Several things: talk to a spirital leader or a therapist (or both!) Find a close friend and share how you're feeling - though keep private marital things private. Sometimes we women place our girlfriend relationships above our spousal relationships and that weakens our marriage. You may need an antidepressant, so talk with your PCP or your therapist/psychiatrist. It may be you have a chemical imbalance, and medication will get you on an even keel while you deal with the cognitive issues, which in turn will change your brain chemistry..... Or you may have another form of health problem, like hypothyroidism, or a vitamin D or magnesium deficiency. I recently have been getting many headaches and migraines and feeling depressed, so I researched magnesium deficiency and began taking 200 mg magnesium citrate at bedtime, and I've been having fewer headaches and a much better disposition. But that's just one option.

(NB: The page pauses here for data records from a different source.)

variable (hE : Module.finrank ℝ E = 3)
include hE

/-- Real-valued form of the `D³` decay for bounded data at the frame vectors:
`|∂³ e^{sΔ} φ (x)| ≤ 162 s^{-3/2} ‖φ‖_∞`. [folklore] -/
theorem norm_heatD3_le_of_top (hφ : MemLp φ ∞ volume) {s : ℝ} (hs : 0 < s)
    (i j k : Fin (Module.finrank ℝ E)) (x : E) :
    ‖heatD3 s (stdOrthonormalBasis ℝ E i) (stdOrthonormalBasis ℝ E j)
        (stdOrthonormalBasis ℝ E k) φ x‖ ≤
      162 * s ^ (-(3 / 2 : ℝ)) * (eLpNorm φ ∞ volume).toReal := by
  have h := enorm_heatD3_le_of_top hE hφ hs i j k x
  have hfin : eLpNorm φ ∞ volume ≠ ∞ := hφ.eLpNorm_ne_top
  have hnn : 0 ≤ 162 * s ^ (-(3 / 2 : ℝ)) := by positivity
  rw [← ofReal_norm, ← ENNReal.ofReal_toReal hfin, ← ENNReal.ofReal_mul hnn] at h
  exact (ENNReal.ofReal_le_ofReal_iff (by positivity)).1 h

/-- The Leray-correction integrand `σ ↦ ∂³ e^{(c+σ)Δ} φ (x)` is integrable on `(0, ∞)` for
bounded `φ` and `c > 0` (continuous and `O((c+σ)^{-3/2})`). [folklore] -/
theorem integrableOn_heatD3_const_add_of_top (hφ : MemLp φ ∞ volume) {c : ℝ} (hc : 0 < c)
    (i j k : Fin (Module.finrank ℝ E)) (x : E) :
    IntegrableOn (fun σ : ℝ => heatD3 (c + σ) (stdOrthonormalBasis ℝ E i)
      (stdOrthonormalBasis ℝ E j) (stdOrthonormalBasis ℝ E k) φ x) (Ioi 0) := by
  set b := stdOrthonormalBasis ℝ E
  have hm : AEStronglyMeasurable (fun σ : ℝ => heatD3 (c + σ) (b i) (b j) (b k) φ x)
      (volume.restrict (Ioi 0)) :=
    (continuousOn_heatD3_const_add hφ le_top hc (b i) (b j) (b k) x).aestronglyMeasurable
      measurableSet_Ioi
  refine Integrable.mono' (integrableOn_const_mul_rpow_const_add hc (by norm_num : (1:ℝ) < 3 / 2)
    (162 * (eLpNorm φ ∞ volume).toReal)) hm ?_
  refine (ae_restrict_iff' measurableSet_Ioi).2 (Eventually.of_forall fun σ hσ => ?_)
  have hσ' : 0 < c + σ := by have : (0:ℝ) < σ := hσ; linarith
  calc ‖heatD3 (c + σ) (b i) (b j) (b k) φ x‖
      ≤ 162 * (c + σ) ^ (-(3 / 2 : ℝ)) * (eLpNorm φ ∞ volume).toReal :=
        norm_heatD3_le_of_top hE hφ hσ' i j k x
    _ = 162 * (eLpNorm φ ∞ volume).toReal * (c + σ) ^ (-(3 / 2 : ℝ)) := by ring
import Mathlib.Analysis.Complex.CauchyIntegral
import Mathlib.Analysis.Calculus.MeanValue
import Mathlib.MeasureTheory.Integral.IntervalIntegral.FundThmCalculus
import Mathlib.Analysis.SpecialFunctions.Integrals.Basic
import HarnessLib

/-!
# Gontcharoff's estimate for an entire function along a chain of zeros of its derivatives

Trunk T-ANALYSIS support (`Literature/Analysis/Complex`), serving the discharge of Kim's theorem
`Literature.Barriers.RiemannHypothesis.Farmer2022_kimTheorem` (Farmer 2022, §2; Kim 1996) along the
lines of Ki–Kim's proof of the Pólya–Wiman conjecture (Ki–Kim 2000, §2).

**Ki–Kim 2000, §2, inequality (2.3)** (a special case of Gontcharoff 1930, [G, pp. 11–13]): let
`f` be entire and let `z₀, z₁, …, z_{n−1}` be complex numbers with `f^{(k)}(z_k) = 0`
(`0 ≤ k < n`). Then for every `z`,

  `|f(z)| ≤ (Mₙ / n!) · (|z − z₀| + |z₀ − z₁| + ⋯ + |z_{n−2} − z_{n−1}|)ⁿ`,

where `Mₙ` is the maximum modulus of `f^{(n)}` on a disc containing the broken line
`z, z₀, z₁, …, z_{n−1}` (Ki–Kim take the disc about `0` of radius
`|z| + |z − z₀| + ⋯ + |z_{n−2} − z_{n−1}|`). It follows from
`f(z) = ∫_{z₀}^{z} ∫_{z₁}^{ζ₁} ⋯ ∫_{z_{n−1}}^{ζ_{n−1}} f^{(n)}(ζₙ) dζₙ ⋯ dζ₁`.

Here it is PROVED (`Literature.Analysis.Complex.gontcharoff_norm_le`) in the form: for any convex
set `K` containing `z` and the `z_k`, and any bound `‖f^{(n)}‖ ≤ M` on `K`, by induction on `n`:
`f(z) − f(z₀) = (z − z₀) ∫₀¹ f'(z₀ + t(z − z₀)) dt` and the inductive bound for `f'` along the
segment integrate to `∫₀¹ (td + c)^{n−1} dt ≤ (d + c)ⁿ/(n d)` (`norm_le_of_norm_deriv_le_segment`).

## References

* H. Ki, Y.-O. Kim, *On the number of nonreal zeros of real entire functions and the Fourier–Pólya
  conjecture*, Duke Math. J. 104 (2000), 45–73, §2, (2.3) and Lemma 2.2.
* W. Gontcharoff, *Recherches sur les dérivées successives des fonctions analytiques*, Ann. Sci.
  ÉNS 47 (1930), 1–78, pp. 11–13 (cited through Ki–Kim 2000, Remark 2.1).
-/

noncomputable section

open Complex Set Metric intervalIntegral

namespace Literature.Analysis.Complex

/-- **One integration along a segment.** If `f` is entire, `f(z₀) = 0` and
`‖f'(z₀ + t(w − z₀))‖ ≤ A (t‖w − z₀‖ + c)ⁿ` for `t ∈ [0, 1]` (`A, c ≥ 0`), then
`‖f(w)‖ ≤ A (‖w − z₀‖ + c)^{n+1}/(n + 1)`
(`f(w) = (w − z₀)∫₀¹ f'(z₀ + t(w − z₀)) dt` and `∫₀¹ (td + c)ⁿ dt = ((d + c)^{n+1} − c^{n+1})/((n+1)d)`).
[cite: KiKim2000, §2 eq. (2.3)] -/
theorem norm_le_of_norm_deriv_le_segment {f : ℂ → ℂ} (hf : Differentiable ℂ f) {z₀ w : ℂ}
    (h0 : f z₀ = 0) {A c : ℝ} (hA : 0 ≤ A) (hc : 0 ≤ c) (n : ℕ)
    (hb : ∀ t ∈ Icc (0 : ℝ) 1,
      ‖deriv f (z₀ + t • (w - z₀))‖ ≤ A * (‖w - z₀‖ * t + c) ^ n) :
    ‖f w‖ ≤ A * (‖w - z₀‖ + c) ^ (n + 1) / (n + 1) := by
  set d : ℝ := ‖w - z₀‖ with hd
  have hcont : ContinuousOn (fun t : ℝ ↦ deriv f (z₀ + t • (w - z₀))) (Icc 0 1) :=
    (hf.deriv.continuous.comp (by fun_prop)).continuousOn
  have hderiv : ∀ t ∈ Icc (0 : ℝ) 1,
      HasDerivAt f (deriv f (z₀ + t • (w - z₀))) (z₀ + t • (w - z₀)) :=
    fun t _ ↦ (hf _).hasDerivAt
  have hftc := intervalIntegral.integral_unitInterval_deriv_eq_sub hcont hderiv
  have hfw : f w = (w - z₀) • ∫ t in (0 : ℝ)..1, deriv f (z₀ + t • (w - z₀)) := by
    rw [hftc, h0, sub_zero, add_sub_cancel]
  have hint : ‖∫ t in (0 : ℝ)..1, deriv f (z₀ + t • (w - z₀))‖ ≤
      ∫ t in (0 : ℝ)..1, A * (d * t + c) ^ n := by
    refine intervalIntegral.norm_integral_le_of_norm_le zero_le_one
      (Filter.Eventually.of_forall fun t ht ↦ hb t (Ioc_subset_Icc_self ht)) ?_
    exact (by fun_prop : Continuous fun t : ℝ ↦ A * (d * t + c) ^ n).intervalIntegrable _ _
  have hn1 : (0 : ℝ) < n + 1 := by positivity
  rcases eq_or_lt_of_le (norm_nonneg (w - z₀)) with hd0 | hdpos
  · have hd00 : d = 0 := by rw [hd]; exact hd0.symm
    rw [hfw, norm_smul, ← hd, hd00, zero_mul]
    positivity
  · have hdne : d ≠ 0 := by rw [hd]; exact hdpos.ne'
    have hcalc : ∫ t in (0 : ℝ)..1, A * (d * t + c) ^ n =
        A * (d⁻¹ * (((d + c) ^ (n + 1) - c ^ (n + 1)) / (n + 1))) := by
      rw [intervalIntegral.integral_const_mul]
      congr 1
      have h := intervalIntegral.integral_comp_mul_add (a := (0 : ℝ)) (b := 1)
        (f := fun x : ℝ ↦ x ^ n) hdpos.ne' c
      simp only [mul_zero, zero_add, mul_one, smul_eq_mul] at h
      rw [h, integral_pow]
    have hsub : ((d + c) ^ (n + 1) - c ^ (n + 1)) / (n + 1) ≤ (d + c) ^ (n + 1) / (n + 1) := by
      apply div_le_div_of_nonneg_right _ hn1.le
      have : 0 ≤ c ^ (n + 1) := by positivity
      linarith
    calc ‖f w‖ = d * ‖∫ t in (0 : ℝ)..1, deriv f (z₀ + t • (w - z₀))‖ := by
          rw [hfw, norm_smul, hd]
      _ ≤ d * (A * (d⁻¹ * (((d + c) ^ (n + 1) - c ^ (n + 1)) / (n + 1)))) := by
          rw [← hcalc]; exact mul_le_mul_of_nonneg_left hint hdpos.le
      _ = A * (((d + c) ^ (n + 1) - c ^ (n + 1)) / (n + 1)) := by
          field_simp
      _ ≤ A * ((d + c) ^ (n + 1) / (n + 1)) := mul_le_mul_of_nonneg_left hsub hA
      _ = A * (d + c) ^ (n + 1) / (n + 1) := by ring

/-- **Gontcharoff's estimate (Ki–Kim 2000, §2, (2.3)).** Let `K ⊆ ℂ` be convex, `f` entire,
`z₀, …, z_j ∈ K` with `f^{(k)}(z_k) = 0` for `0 ≤ k ≤ j`, and `‖f^{(j+1)}‖ ≤ M` on `K`. Then for
every `w ∈ K`,
`‖f(w)‖ ≤ M (‖w − z₀‖ + ∑_{k<j} ‖z_k − z_{k+1}‖)^{j+1} / (j+1)!`.
(The printed statement has `n = j + 1` and `M = M(|z| + |z − z₀| + ⋯ ; f^{(n)})`, the maximum
modulus on a disc about `0` containing the broken line; any convex `K` and bound `M` work.)
[cite: KiKim2000, §2 eq. (2.3)] -/
theorem gontcharoff_norm_le {K : Set ℂ} (hK : Convex ℝ K) (j : ℕ) :
    ∀ {f : ℂ → ℂ}, Differentiable ℂ f → ∀ z : ℕ → ℂ, (∀ k ≤ j, z k ∈ K) →
      (∀ k ≤ j, iteratedDeriv k f (z k) = 0) →
      ∀ {M : ℝ}, (∀ u ∈ K, ‖iteratedDeriv (j + 1) f u‖ ≤ M) → ∀ {w : ℂ}, w ∈ K →
        ‖f w‖ ≤ M * (‖w - z 0‖ + ∑ k ∈ Finset.range j, ‖z k - z (k + 1)‖) ^ (j + 1) /
          (j + 1).factorial := by
  induction j with
  | zero =>
    intro f hf z hzK hzero M hM w hw
    have h0 : f (z 0) = 0 := by simpa using hzero 0 le_rfl
    have hM' : ∀ u ∈ K, ‖deriv f u‖ ≤ M := fun u hu ↦ by simpa [iteratedDeriv_one] using hM u hu
    have h := hK.norm_image_sub_le_of_norm_deriv_le (fun u _ ↦ hf u) hM' (hzK 0 le_rfl) hw
    simpa [h0] using h
  | succ j ih =>
    intro f hf z hzK hzero M hM w hw
    have hg : Differentiable ℂ (deriv f) := hf.deriv
    have hgit : ∀ k, iteratedDeriv k (deriv f) = iteratedDeriv (k + 1) f := fun k ↦
      (iteratedDeriv_succ' (n := k) (f := f)).symm
    -- the inductive hypothesis for `f'` along the shifted chain
    have IH : ∀ {v : ℂ}, v ∈ K → ‖deriv f v‖ ≤
        M * (‖v - z 1‖ + ∑ k ∈ Finset.range j, ‖z (k + 1) - z (k + 1 + 1)‖) ^ (j + 1) /
          (j + 1).factorial :=
      ih hg (fun k ↦ z (k + 1)) (fun k hk ↦ hzK (k + 1) (by omega))
        (fun k hk ↦ by rw [hgit]; exact hzero (k + 1) (by omega))
        (fun u hu ↦ by rw [hgit]; exact hM u hu)
    set c : ℝ := ‖z 0 - z 1‖ + ∑ k ∈ Finset.range j, ‖z (k + 1) - z (k + 1 + 1)‖ with hc
    have hc0 : 0 ≤ c := by positivity
    have hM0 : 0 ≤ M := (norm_nonneg _).trans (hM w hw)
    have h0 : f (z 0) = 0 := by simpa using hzero 0 (Nat.zero_le _)
    set d : ℝ := ‖w - z 0‖ with hd
    -- the bound for `f'` on the segment `[z 0, w]`
    have hseg : ∀ t ∈ Icc (0 : ℝ) 1, ‖deriv f (z 0 + t • (w - z 0))‖ ≤
        M / (j + 1).factorial * (‖w - z 0‖ * t + c) ^ (j + 1) := by
      intro t ht
      have hmem : z 0 + t • (w - z 0) ∈ K := hK.add_smul_sub_mem (hzK 0 (Nat.zero_le _)) hw ht
      have hdist : ‖z 0 + t • (w - z 0) - z 1‖ ≤ ‖w - z 0‖ * t + ‖z 0 - z 1‖ := by
        calc ‖z 0 + t • (w - z 0) - z 1‖ = ‖t • (w - z 0) + (z 0 - z 1)‖ := by
              congr 1; abel
          _ ≤ ‖t • (w - z 0)‖ + ‖z 0 - z 1‖ := norm_add_le _ _
          _ = ‖w - z 0‖ * t + ‖z 0 - z 1‖ := by
              rw [norm_smul, Real.norm_eq_abs, abs_of_nonneg ht.1, mul_comm]
      have hX : ‖z 0 + t • (w - z 0) - z 1‖ +
          ∑ k ∈ Finset.range j, ‖z (k + 1) - z (k + 1 + 1)‖ ≤ ‖w - z 0‖ * t + c := by
        rw [hc]; linarith
      calc ‖deriv f (z 0 + t • (w - z 0))‖
          ≤ M * (‖z 0 + t • (w - z 0) - z 1‖ +
              ∑ k ∈ Finset.range j, ‖z (k + 1) - z (k + 1 + 1)‖) ^ (j + 1) / (j + 1).factorial :=
            IH hmem
        _ ≤ M * (‖w - z 0‖ * t + c) ^ (j + 1) / (j + 1).factorial := by
            gcongr
        _ = M / (j + 1).factorial * (‖w - z 0‖ * t + c) ^ (j + 1) := by ring
    have hres := norm_le_of_norm_deriv_le_segment hf h0 (by positivity) hc0 (j + 1) hseg
    -- bookkeeping: `(d + c)` is the full variation and `(j+2)(j+1)! = (j+2)!`
    have hsum : ‖w - z 0‖ + ∑ k ∈ Finset.range (j + 1), ‖z k - z (k + 1)‖ = ‖w - z 0‖ + c := by
      rw [Finset.sum_range_succ', hc]; ring
    rw [hsum]
    calc ‖f w‖ ≤ M / (j + 1).factorial * (‖w - z 0‖ + c) ^ (j + 1 + 1) / ((j + 1 : ℕ) + 1) := hres
      _ = M * (‖w - z 0‖ + c) ^ (j + 1 + 1) / (j + 1 + 1).factorial := by
          rw [Nat.factorial_succ (j + 1)]
          push_cast
          field_simp

end Literature.Analysis.Complex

And get some time for you, and for your marriage!! Weekly date night with hubby, even if it's a walk around the neighborhood or sitting on the back porch undisturbed, to talk about things other than children. Also, make arrangements for you to get out of the house, to go to museums or concerts or to take classes at the local university or community college. Explore new sections of your public library and give yourself permission to tell your kids, "Go entertain yourself," so they can see you doing "J." things instead of "Mom" things. That will help them know you are an individual and not a role. :) And take each day one at a time. Do the best you can, remembering that your best on one day will not be the same as your best on other days, and that's okay. And pray. Prayer opens you to spiritual strength and guidance.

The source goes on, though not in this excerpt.